BEGIN Data

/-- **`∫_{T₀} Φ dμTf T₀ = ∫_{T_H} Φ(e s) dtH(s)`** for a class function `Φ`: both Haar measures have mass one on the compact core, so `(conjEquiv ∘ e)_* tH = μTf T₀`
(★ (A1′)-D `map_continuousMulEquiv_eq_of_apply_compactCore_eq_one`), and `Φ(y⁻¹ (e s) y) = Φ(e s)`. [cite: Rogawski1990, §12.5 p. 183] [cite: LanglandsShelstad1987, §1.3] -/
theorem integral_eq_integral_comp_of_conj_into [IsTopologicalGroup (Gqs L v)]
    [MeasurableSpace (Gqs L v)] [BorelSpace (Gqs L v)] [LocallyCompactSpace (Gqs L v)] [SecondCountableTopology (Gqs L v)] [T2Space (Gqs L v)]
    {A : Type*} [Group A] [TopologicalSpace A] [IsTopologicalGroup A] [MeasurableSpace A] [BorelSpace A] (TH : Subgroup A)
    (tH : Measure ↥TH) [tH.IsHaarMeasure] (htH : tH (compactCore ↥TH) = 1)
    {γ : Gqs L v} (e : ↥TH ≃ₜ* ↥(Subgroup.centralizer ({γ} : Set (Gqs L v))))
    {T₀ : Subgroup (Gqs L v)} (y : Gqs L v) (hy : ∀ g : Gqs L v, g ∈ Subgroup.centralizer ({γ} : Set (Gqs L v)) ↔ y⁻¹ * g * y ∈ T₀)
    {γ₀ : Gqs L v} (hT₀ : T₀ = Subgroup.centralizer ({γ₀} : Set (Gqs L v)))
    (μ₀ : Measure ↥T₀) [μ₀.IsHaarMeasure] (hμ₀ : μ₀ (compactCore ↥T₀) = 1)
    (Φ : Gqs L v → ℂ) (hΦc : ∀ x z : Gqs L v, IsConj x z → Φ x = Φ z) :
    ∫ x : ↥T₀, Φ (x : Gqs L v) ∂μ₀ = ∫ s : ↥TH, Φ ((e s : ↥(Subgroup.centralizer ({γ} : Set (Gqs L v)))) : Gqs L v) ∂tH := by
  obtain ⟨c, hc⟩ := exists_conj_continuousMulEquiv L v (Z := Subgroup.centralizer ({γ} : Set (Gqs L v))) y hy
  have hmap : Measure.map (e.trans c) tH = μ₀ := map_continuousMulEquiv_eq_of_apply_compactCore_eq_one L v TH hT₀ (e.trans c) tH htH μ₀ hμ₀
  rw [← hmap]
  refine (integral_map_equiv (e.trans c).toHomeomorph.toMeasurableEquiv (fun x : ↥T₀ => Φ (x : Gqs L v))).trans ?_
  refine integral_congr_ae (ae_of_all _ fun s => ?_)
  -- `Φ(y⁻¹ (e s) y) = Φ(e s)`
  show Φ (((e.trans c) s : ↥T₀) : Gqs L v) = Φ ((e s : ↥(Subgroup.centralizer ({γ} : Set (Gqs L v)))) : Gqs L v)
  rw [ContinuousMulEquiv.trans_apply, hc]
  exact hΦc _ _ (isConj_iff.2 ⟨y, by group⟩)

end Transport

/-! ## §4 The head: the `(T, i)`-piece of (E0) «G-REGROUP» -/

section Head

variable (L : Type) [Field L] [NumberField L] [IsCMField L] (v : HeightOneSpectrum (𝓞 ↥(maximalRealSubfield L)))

END Data
BEGIN Data

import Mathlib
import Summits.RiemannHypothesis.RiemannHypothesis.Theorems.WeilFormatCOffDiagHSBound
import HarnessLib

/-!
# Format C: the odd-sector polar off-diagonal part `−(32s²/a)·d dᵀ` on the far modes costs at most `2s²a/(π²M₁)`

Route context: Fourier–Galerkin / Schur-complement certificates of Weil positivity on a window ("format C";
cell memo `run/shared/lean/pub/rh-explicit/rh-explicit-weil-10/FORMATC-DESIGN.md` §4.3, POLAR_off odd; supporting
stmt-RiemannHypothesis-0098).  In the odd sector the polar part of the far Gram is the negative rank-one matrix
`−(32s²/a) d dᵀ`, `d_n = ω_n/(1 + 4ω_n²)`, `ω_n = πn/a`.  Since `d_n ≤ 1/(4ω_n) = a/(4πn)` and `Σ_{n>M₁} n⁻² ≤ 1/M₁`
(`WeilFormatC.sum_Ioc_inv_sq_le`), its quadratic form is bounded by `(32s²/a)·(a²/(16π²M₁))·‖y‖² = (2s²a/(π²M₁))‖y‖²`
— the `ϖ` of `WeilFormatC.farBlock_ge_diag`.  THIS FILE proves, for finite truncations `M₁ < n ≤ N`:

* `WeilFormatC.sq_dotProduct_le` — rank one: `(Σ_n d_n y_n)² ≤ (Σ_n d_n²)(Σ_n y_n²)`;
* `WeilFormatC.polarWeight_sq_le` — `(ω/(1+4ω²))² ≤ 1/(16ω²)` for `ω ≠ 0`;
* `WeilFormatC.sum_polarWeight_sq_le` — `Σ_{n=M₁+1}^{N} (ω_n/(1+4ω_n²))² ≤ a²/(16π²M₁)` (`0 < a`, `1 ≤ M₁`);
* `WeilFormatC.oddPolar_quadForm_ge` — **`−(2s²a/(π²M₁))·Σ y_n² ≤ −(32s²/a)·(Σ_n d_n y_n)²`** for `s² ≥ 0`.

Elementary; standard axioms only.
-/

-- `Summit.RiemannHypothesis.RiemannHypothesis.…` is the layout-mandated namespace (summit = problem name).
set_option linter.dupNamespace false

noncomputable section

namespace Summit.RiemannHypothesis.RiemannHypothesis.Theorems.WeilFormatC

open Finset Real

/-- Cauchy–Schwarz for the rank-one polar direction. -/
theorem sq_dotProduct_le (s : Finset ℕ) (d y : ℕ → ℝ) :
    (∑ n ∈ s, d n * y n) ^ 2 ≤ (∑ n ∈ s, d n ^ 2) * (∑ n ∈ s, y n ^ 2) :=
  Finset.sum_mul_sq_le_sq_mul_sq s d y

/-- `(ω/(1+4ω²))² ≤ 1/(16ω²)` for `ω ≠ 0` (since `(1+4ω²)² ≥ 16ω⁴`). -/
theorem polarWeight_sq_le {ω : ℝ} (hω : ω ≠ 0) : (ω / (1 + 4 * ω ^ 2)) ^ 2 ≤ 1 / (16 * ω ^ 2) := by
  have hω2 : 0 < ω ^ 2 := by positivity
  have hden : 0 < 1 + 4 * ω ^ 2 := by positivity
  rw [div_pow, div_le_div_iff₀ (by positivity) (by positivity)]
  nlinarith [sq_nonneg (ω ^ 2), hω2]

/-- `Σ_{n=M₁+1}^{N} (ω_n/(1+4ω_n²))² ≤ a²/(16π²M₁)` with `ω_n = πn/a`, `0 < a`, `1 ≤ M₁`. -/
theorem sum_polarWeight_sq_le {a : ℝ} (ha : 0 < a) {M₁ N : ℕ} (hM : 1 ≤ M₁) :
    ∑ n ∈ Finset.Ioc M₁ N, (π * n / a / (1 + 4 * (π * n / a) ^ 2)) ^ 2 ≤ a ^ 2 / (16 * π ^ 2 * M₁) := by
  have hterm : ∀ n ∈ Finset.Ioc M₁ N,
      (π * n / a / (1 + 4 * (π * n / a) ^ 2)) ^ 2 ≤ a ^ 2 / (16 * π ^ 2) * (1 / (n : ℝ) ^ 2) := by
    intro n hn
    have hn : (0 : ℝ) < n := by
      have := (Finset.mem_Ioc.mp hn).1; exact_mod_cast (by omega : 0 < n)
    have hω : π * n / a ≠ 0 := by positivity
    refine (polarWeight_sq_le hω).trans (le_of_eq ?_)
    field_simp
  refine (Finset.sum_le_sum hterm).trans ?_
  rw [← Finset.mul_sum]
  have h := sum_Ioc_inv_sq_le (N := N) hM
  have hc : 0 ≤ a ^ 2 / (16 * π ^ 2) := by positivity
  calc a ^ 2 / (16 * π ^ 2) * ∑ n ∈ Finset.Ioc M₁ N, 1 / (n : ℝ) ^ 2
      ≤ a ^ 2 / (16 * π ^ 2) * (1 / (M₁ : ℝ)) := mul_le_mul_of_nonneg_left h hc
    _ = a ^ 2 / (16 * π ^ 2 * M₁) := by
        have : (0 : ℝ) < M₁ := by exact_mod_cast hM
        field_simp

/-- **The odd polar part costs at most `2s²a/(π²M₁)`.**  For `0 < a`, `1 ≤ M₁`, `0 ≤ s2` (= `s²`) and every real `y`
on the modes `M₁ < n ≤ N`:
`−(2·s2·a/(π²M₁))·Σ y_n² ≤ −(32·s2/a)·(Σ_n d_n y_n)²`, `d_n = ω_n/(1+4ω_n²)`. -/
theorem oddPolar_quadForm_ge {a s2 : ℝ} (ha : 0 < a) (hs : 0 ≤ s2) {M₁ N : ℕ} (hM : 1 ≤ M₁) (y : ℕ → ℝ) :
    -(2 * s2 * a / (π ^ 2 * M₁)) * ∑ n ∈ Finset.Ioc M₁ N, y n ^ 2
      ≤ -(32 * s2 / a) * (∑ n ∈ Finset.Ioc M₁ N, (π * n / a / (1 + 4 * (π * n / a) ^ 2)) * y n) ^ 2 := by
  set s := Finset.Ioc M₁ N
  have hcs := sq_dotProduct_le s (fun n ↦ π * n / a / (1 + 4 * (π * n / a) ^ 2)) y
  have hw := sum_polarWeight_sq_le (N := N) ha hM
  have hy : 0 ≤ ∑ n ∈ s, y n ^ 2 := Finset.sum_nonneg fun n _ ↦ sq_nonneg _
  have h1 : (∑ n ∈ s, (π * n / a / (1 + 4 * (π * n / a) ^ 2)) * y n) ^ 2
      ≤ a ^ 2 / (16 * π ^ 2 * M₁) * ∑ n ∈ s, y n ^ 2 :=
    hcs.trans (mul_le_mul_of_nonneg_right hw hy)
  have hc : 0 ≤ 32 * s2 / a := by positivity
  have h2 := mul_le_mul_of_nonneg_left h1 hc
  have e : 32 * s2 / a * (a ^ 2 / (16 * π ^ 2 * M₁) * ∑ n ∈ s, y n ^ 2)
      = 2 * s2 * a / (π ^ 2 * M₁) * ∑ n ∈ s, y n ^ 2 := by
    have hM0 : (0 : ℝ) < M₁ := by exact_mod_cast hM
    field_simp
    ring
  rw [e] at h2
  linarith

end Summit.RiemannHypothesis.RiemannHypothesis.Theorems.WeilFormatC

END Data

About this task:
Begin with the line that has "y⁻¹ * g * y ∈ T₀)" in the listing above and end after the line that has "(μ₀ : Measure"; output those lines exactly.

Result for this exercise:
    {T₀ : Subgroup (Gqs L v)} (y : Gqs L v) (hy : ∀ g : Gqs L v, g ∈ Subgroup.centralizer ({γ} : Set (Gqs L v)) ↔ y⁻¹ * g * y ∈ T₀)
    {γ₀ : Gqs L v} (hT₀ : T₀ = Subgroup.centralizer ({γ₀} : Set (Gqs L v)))
    (μ₀ : Measure ↥T₀) [μ₀.IsHaarMeasure] (hμ₀ : μ₀ (compactCore ↥T₀) = 1)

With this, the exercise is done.